When all was said and done, he drained approximately 175cc of fluid from both knees combined {still can't see any kneecaps, however} and then filled them up with cortisone. Today I'm actually functioning quite well. The initial rising and falling of the body is still a little shaky but I at least feel like I am connected to my ankles. After he drained all that fluid, I couldn't contain my excitement any longer as I ecstatically verbalized my greatest hope, "Now, I should notice a highly significant weight reduction, right????????" He just snickered. Or snorted. Whatever he did, I took it as his way of saying, "Do pigs fly?"


  1. Heavens Sake Janis!! What can I do? I feel so helpless. Since I am a stay at home mom I would be happy to run errands for you. I would be happy to do anything for you and I mean that. I know you aren't supposed to ask what you can do... you just do, but... I honestly don't know what you would need the most.

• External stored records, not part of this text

import Summits.HodgeConjecture.HodgeConjecture.Theorems.F0P2oYCoinvariantsCM               -- ★ A-p12 (g17): the CM closer (its §1 scalar lemmas, the docking pattern)
import Summits.HodgeConjecture.HodgeConjecture.Theorems.F0P2oPairFrameOfFormCongruence     -- ★ p832092: the pair frame package
import Summits.HodgeConjecture.HodgeConjecture.Theorems.F0P2oCmLineDockingMatrix           -- ★ p832169 (F0P3a-p03 (g8)): the two docking identities
import Literature.NumberTheory.GelbartRogawski1991.FiniteAdelicSplittingAssembly          -- ★ `iota`, `localSchrodinger`
import Literature.NumberTheory.GelbartRogawski1991.UnitaryDualPairThetaKernelCM          -- ★ `imagUnit`, `realDiagonal`
import Literature.NumberTheory.GelbartRogawski1991.UnitaryDualPairSplittingDatum         -- ★ `gram`, `isUnit_det_gram`
import Literature.NumberTheory.Automorphic.Liu2021.Def411WeilCarriers                    -- ★ `TW`, `JW`
import Literature.NumberTheory.Automorphic.UnitaryGroupDualPairLocalLine                 -- ★ `localLineInl`
import Literature.NumberTheory.Automorphic.LocalUnitaryGroupCongr                        -- ★ `cmDatumLocalCongr`
import Literature.NumberTheory.Automorphic.UnitaryGroupBorelInduction                     -- ★ `cmBorelTriple`, `cmLocalForm_eq_over`, `torusEntry`
import Literature.NumberTheory.Automorphic.UnitaryGroupRankOneBigCell                     -- ★ p831034: `U(σ, Φ₃)(K)` by entries
import Literature.NumberTheory.Automorphic.UnitaryGroupNonsplitPlace                      -- ★ `LocalRing.isField_of_smul_eq`
import HarnessLib

/-!
# Crux `H413`, programme P2, N3 road (D3d) — THE FRAME INPUTS OF THE SWAP/SIEGEL BRICK AT THE CM PAIR: the isotropic frame vector `y = T e₀ ⊗ w₀`,
# its partner `ys = u⁻¹ T e₂ ⊗ w₀`, and how `N(ℓ)` and the split torus `d(α, 1, ᾱ⁻¹)` of `U(Φ₃)(L⁺_v)` move them (`g y = α y`, `g b ∈ b + S y` on `y^⊥`)

Cell hodgecm-mathlib (D-0151), FLOOR 0, crux item H413 = stmt-HodgeConjecture-24833, programme P2; N3 road note v2 §2, brick (D3d) THE ASSEMBLER
(lead B-p18 (g28); seat A-p16 (g24)).  This file discharges the hypotheses `(F)` `(hgy)` `(hgb)` of F0P3a-p03 (g8)'s (C3′) «swap + Siegel memberships»
(`Theorems/F0P2oDoubledSwapSiegel.lean`, heads 2026-08-31T21:17:21Z) for the two families of elements the (D3d) assembler feeds it: the unipotent radical
`N = (cmBorelTriple L 3 v).N` (with `α = 1`) and the torus elements `t` with middle entry `1` (with `α = torusEntry … 0 t`).  THEOREMS ONLY (no `def`, no
instance, no notation, no named fact, no `sorry`); never imports a `Cruxes/…/Lines` module; kernel lane `--supports stmt-HodgeConjecture-24833 --as helper`.
HC_CM is proved only modulo the printed citations until rung 0 closes; nothing printed is asserted here.

THE STATEMENT `exists_frame_swapSiegel_inputs_of_nonsplit`: in the setting of ★ A-p12 `F0P2oYCoinvariantsCM.exists_coinvariants_equiv_schwartz_of_nonsplit`
(CM field `L`, `v ∤ ∞` non-split, `dV` real non-zero, `ε` a unit, `e₁ : Fin 3 × Fin 1 ≃ Fin n′`, a form congruence `(T, a, h)`), with
`G := (localGram L⁺ n′ (gram e₁ (realDiagonal dV) (TW ε)) v).map (toLocalRing L v)` (= ★ `gramS`), `h := hermForm (conjLocal L c̄ v) G`, and
`gMat g :=` the matrix over `S = L ⊗ L⁺_v` of `localLineInl (localPiEquiv⁻¹ (cmDatumLocalCongr T g))` (★ p832169: `reindex e₁ e₁ ((T g T⁻¹) ⊗ₖ 1)`):
there are `y ys : Fin n′ → S` with `h(y,y) = 0`, `h(ys,y) = 1`, `h(y,ys) = 1` such that (N) every `nn ∈ (cmBorelTriple L 3 v).N` has `gMat nn y = (1:S) • y` and
`∀ b, h(y,b) = 0 → ∃ s, gMat nn b = b + s • y`; (T) every torus element `t` with `torusEntry … 1 t = 1` has `gMat t y = (torusEntry … 0 t : S) • y` and the same
`y^⊥`-property.  Proof: A-p12's docking + frame package verbatim (★ p832092 `pairFrame_*`, ★ p832169), ★ `exists_coe_eq_upper_of_mem_unipotentU` ∕
`pairFrame_action_upper` for (N), ★ `exists_coe_eq_diagonal_of_mem_torusU` ∕ `conj_diagonal_mulVec_col` for (T), and the expansion ★ `pairFrame_hexp` on `y^⊥`.
[Rogawski1990, §1.10 p. 9; MoeglinVignerasWaldspurger1987, Chap. 3 §IV.2; Kudla1994, §2.]

## References
* [Rogawski1990] J. D. Rogawski, Ann. of Math. Stud. 123 (1990): §1.9 p. 8, §1.10 p. 9.
* [MoeglinVignerasWaldspurger1987] C. Mœglin, M.-F. Vignéras, J.-L. Waldspurger, LNM 1291 (1987): Chap. 3 §IV.2.
* [Kudla1994] S. Kudla, Israel J. Math. 87 (1994), §2.
-/

set_option autoImplicit false
set_option linter.dupNamespace false -- the mandated namespace repeats the single-problem summit's segment
import Summits.BirchSwinnertonDyer.Rank1Residual.X12.CMRamifiedRecordSchemaF
import Summits.BirchSwinnertonDyer.BirchSwinnertonDyer.Theorems.PrintCFramTCubeSum
import HarnessLib

/-!
# Leaf `CornerF ∧ CMRamified`, slice `p = 3`: PART F addendum — a consistent `PopRow`'s T sub-letter
# IS «a rational point of order `3` on `E_k` or on `E_{−27k}`» (p4 `PrintCFram.exists_rational_three_torsion_pair_iff` by name)

HONEST FRAMING (cell `bsd-print-cfram`, run/shared/lean/pub/bsd-print-cfram/, verbatim in every file
of the cell): PARTITION currency only — the leaf counts when its class theorem is in the kernel BY
NAME, flag-free; Literature named facts are statement-only with cite tags, never sorried theorems;
every imported theorem carries its printed hypotheses verbatim; numbers, not adjectives. THIS FILE IS
STRUCTURE: theorems only, no definition, no named fact, nothing about any particular curve; no mark
moves (the leaf K12r, its `p = 3` slice and the regime children N / T / V of route `PrintCFram` stay OPEN).

WHAT IS HERE. The schema `X12/CMRamifiedRecordSchemaF.lean` proves from the certificates that on a
consistent `PopRow` `tSub = 1 → k ∈ ℚ² ∨ −3k ∈ ℚ²` and `tSub = 2 → k ∉ ℚ² ∧ −3k ∉ ℚ²`, and from the
PART F §1 bridge that `regime ≠ 1 ⟺` no `ℚ₃`-point of order `3` on `W`, `W^{(−3)}`. p4's
`Theorems/PrintCFramTCubeSum.lean` (p548859) proves `exists_rational_three_torsion_pair_iff`:
`E_k(ℚ)` or `E_{−27k}(ℚ)` has a point of order `3` iff `k ∈ ℚ² ∨ −3k ∈ ℚ²` (the cube-sum classes).
Combining: **on a consistent record, `tSub = 1 ⟺ E_k` or `E_{−27k}` has a RATIONAL point of order `3`**
(`tSub = 0`: no `ℚ₃`-point of order `3`, a fortiori no rational one — `isSqQ3_iff_isSquare_padic`;
`tSub = 2`: the non-residue certificate). So the displays' T_cube / T_split split (178 / 296 classes of
conductor `< 5·10⁵`) is p4's «T = T_cube ⊔ T_split, decidable by name», record by record.
beyond-print: NO.
-/

set_option autoImplicit false

namespace Summit.BirchSwinnertonDyer.Rank1Residual.X12.CMRamifiedRecords

open Literature.NumberTheory.EllipticCurves

namespace PopRow

/-- **On a consistent record, cube type ⟺ a RATIONAL point of order `3` on `E_k` or on `E_{−27k}`**
(p4 `PrintCFram.exists_rational_three_torsion_pair_iff`, p548859, by name). [cite: SilvermanAEC2009, Exercise 3.7] -/
theorem tSub_eq_one_iff_exists_rational_threeTorsion {r : PopRow} (h : r.consistent = true) :
    r.tSub = 1 ↔
      ((∃ P : (mordellCurve ((r.k : ℤ) : ℚ)).toAffine.Point, P ≠ 0 ∧ (3 : ℕ) • P = 0) ∨
        (∃ P : (mordellCurve (-27 * ((r.k : ℤ) : ℚ))).toAffine.Point, P ≠ 0 ∧ (3 : ℕ) • P = 0)) := by
  have hk := (k_ne_zero_of_consistent h).1
  have hkQ : ((r.k : ℤ) : ℚ) ≠ 0 := by exact_mod_cast hk
  rw [Summit.BirchSwinnertonDyer.BirchSwinnertonDyer.Theorems.PrintCFram.exists_rational_three_torsion_pair_iff
    hkQ]
  obtain ⟨h01, hle, -, -⟩ := tSub_spec_of_consistent h
  constructor
  · exact fun h1 => isSquare_or_of_tSub_eq_one h h1
  · intro hsq
    by_contra hne
    have ht : r.tSub = 0 ∨ r.tSub = 2 := by omega
    rcases ht with ht | ht
    · -- not regime T: no ℚ₃-point of order 3 on either curve, a fortiori no rational one
      have hreg : r.regime ≠ 1 := fun h1 => (h01.mp h1) ht
      rw [(k_ne_zero_of_consistent h).2, regimeCode_ne_one_iff, tBit_eq, Bool.or_eq_false_iff,
        Bool.eq_false_iff, Bool.eq_false_iff, ne_eq, ne_eq, isSqQ3_iff_isSquare_padic hk,
        isSqQ3_neg_three_mul_iff_isSquare_padic hk] at hreg
      have lift : ∀ z : ℤ, IsSquare ((z : ℤ) : ℚ) → IsSquare ((z : ℤ) : ℚ_[3]) := by
        rintro z ⟨s, hs⟩
        exact ⟨(s : ℚ_[3]), by exact_mod_cast hs⟩
      rcases hsq with hsq | hsq
      · exact hreg.1 (lift _ hsq)
      · have e : (-3 * ((r.k : ℤ) : ℚ)) = (((-3) * r.k : ℤ) : ℚ) := by push_cast; ring
        rw [e] at hsq
        exact hreg.2 (lift _ hsq)
    · have hns := not_isSquare_of_tSub_eq_two h ht
      rcases hsq with hsq | hsq
      · exact hns.1 hsq
      · exact hns.2 hsq

/-- Hence `tSub = 2` (split type) iff regime T with NO rational point of order `3` on `E_k`, `E_{−27k}`
(the `ℚ₃`-rational `3`-torsion is not rational: `k ∈ ℚ₃ײ ∖ ℚ²` or `−3k ∈ ℚ₃ײ ∖ ℚ²`). [cite: SilvermanAEC2009, Exercise 3.7] -/
theorem tSub_eq_two_iff {r : PopRow} (h : r.consistent = true) :
    r.tSub = 2 ↔ r.regime = 1 ∧
      ¬ ((∃ P : (mordellCurve ((r.k : ℤ) : ℚ)).toAffine.Point, P ≠ 0 ∧ (3 : ℕ) • P = 0) ∨
        (∃ P : (mordellCurve (-27 * ((r.k : ℤ) : ℚ))).toAffine.Point, P ≠ 0 ∧ (3 : ℕ) • P = 0)) := by
  rw [← tSub_eq_one_iff_exists_rational_threeTorsion h]
  obtain ⟨h01, hle, -, -⟩ := tSub_spec_of_consistent h
  omega

end PopRow

end Summit.BirchSwinnertonDyer.Rank1Residual.X12.CMRamifiedRecords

Im so upset you are in such pain! Love and prayers comin your way!!

  2. Oh, my, is that hereditary? It's not fun to hurt from the hips down. You might try a cane or a walker to get around better. (swallow your pride) I'm sorry you are having such problems. Hang in there.

  3. Well, first of all I draw the line at anyone helping me get dressed, even Glenn, especially Glenn. Maybe I'd let him put my shoes on.

    Second of all...WHAT THE H--- IS WRONG WITH YOU??? You must be related to Glenn somewhere way back because he refuses to see a doctor, ever.

    Third of all, just wait until I get out there. No, I don't mean I'll help you, just that we can both hobble around together...and I might consider letting you get me dressed if it ever comes to that.

    Fourth, putting aside all my pride and dignity, and revealing to all your dear readers how deranged my mind it, here is my suggestion for fitting a bra:'
    One is to hang upside down topless on a tree branch, in the front yard
    preferably so the neighbors can have something to talk about at the
    local cafe, then measure ABOVE where the boobs are hanging {toward
    the waist side} . That will give the band size, as you correctly stated, and
    will strengthen your stomach muscles as you try to strain your head up
    far enough to see what said measurement is.

    The second is to measure your waist, which will obviously include the bust
    measurement, subtract the size of your wrist, add the circumference of your
    right ankle, divide that by the size of your neck and that should do it. The
    bra won't fit worth a darn, as they never do, but you'll know what size bracelet,
    necklace, and anklet to buy.

    Okay, I'm outta here.

  4. Ashley - I would have sent you home to take care of your own little family! You know me that well! I very much appreciate the sentiment and your caring friendship.
    Sharon - Mom always said I had the "Ward" knees so it must be somewhat hereditary. Joe, Mandy & kids gave me walking sticks for Christmas so I'm covered when we go camping. Other than that, I function and {hopefully} will not be using additional help until . . . well . . . until pigs fly!
    Betty - thanks for sharing! It cracked me up more the second time and I thought I was going to die the first time! Just to set the record straight, shoes and socks were my biggest issue in getting dressed, and then only once or twice, so it wasn't too intensive. I'm excited to hobble around together at your cabin! Hey, isn't Kelly's Grove up Hobble Creek Canyon? That's funny! Maybe I'll even share one of my walking sticks. Maybe. Besides I got my 'shape-up' shoes in the mail a couple of days ago. They're awesome! While I have them on, I can literally feel the weight dropping off and the cellulose melting and my legs getting shaplier and firmer. Well, that's what I was promised!

  5. Hey, if the makers of Skecher promised all you listed, I have no doubt that's exactly what the shoes will do...when pigs fly! I got the Mary Janes and I really like them. I now have shapely calves, no stomach, and I wear an A cup.

    I used a walking stick on the Adoption Walk and it was awesome. I'll be looking for one with a carved ivory handle...and it is Hobble Creek Canyon...what a hoot! I can't wait either.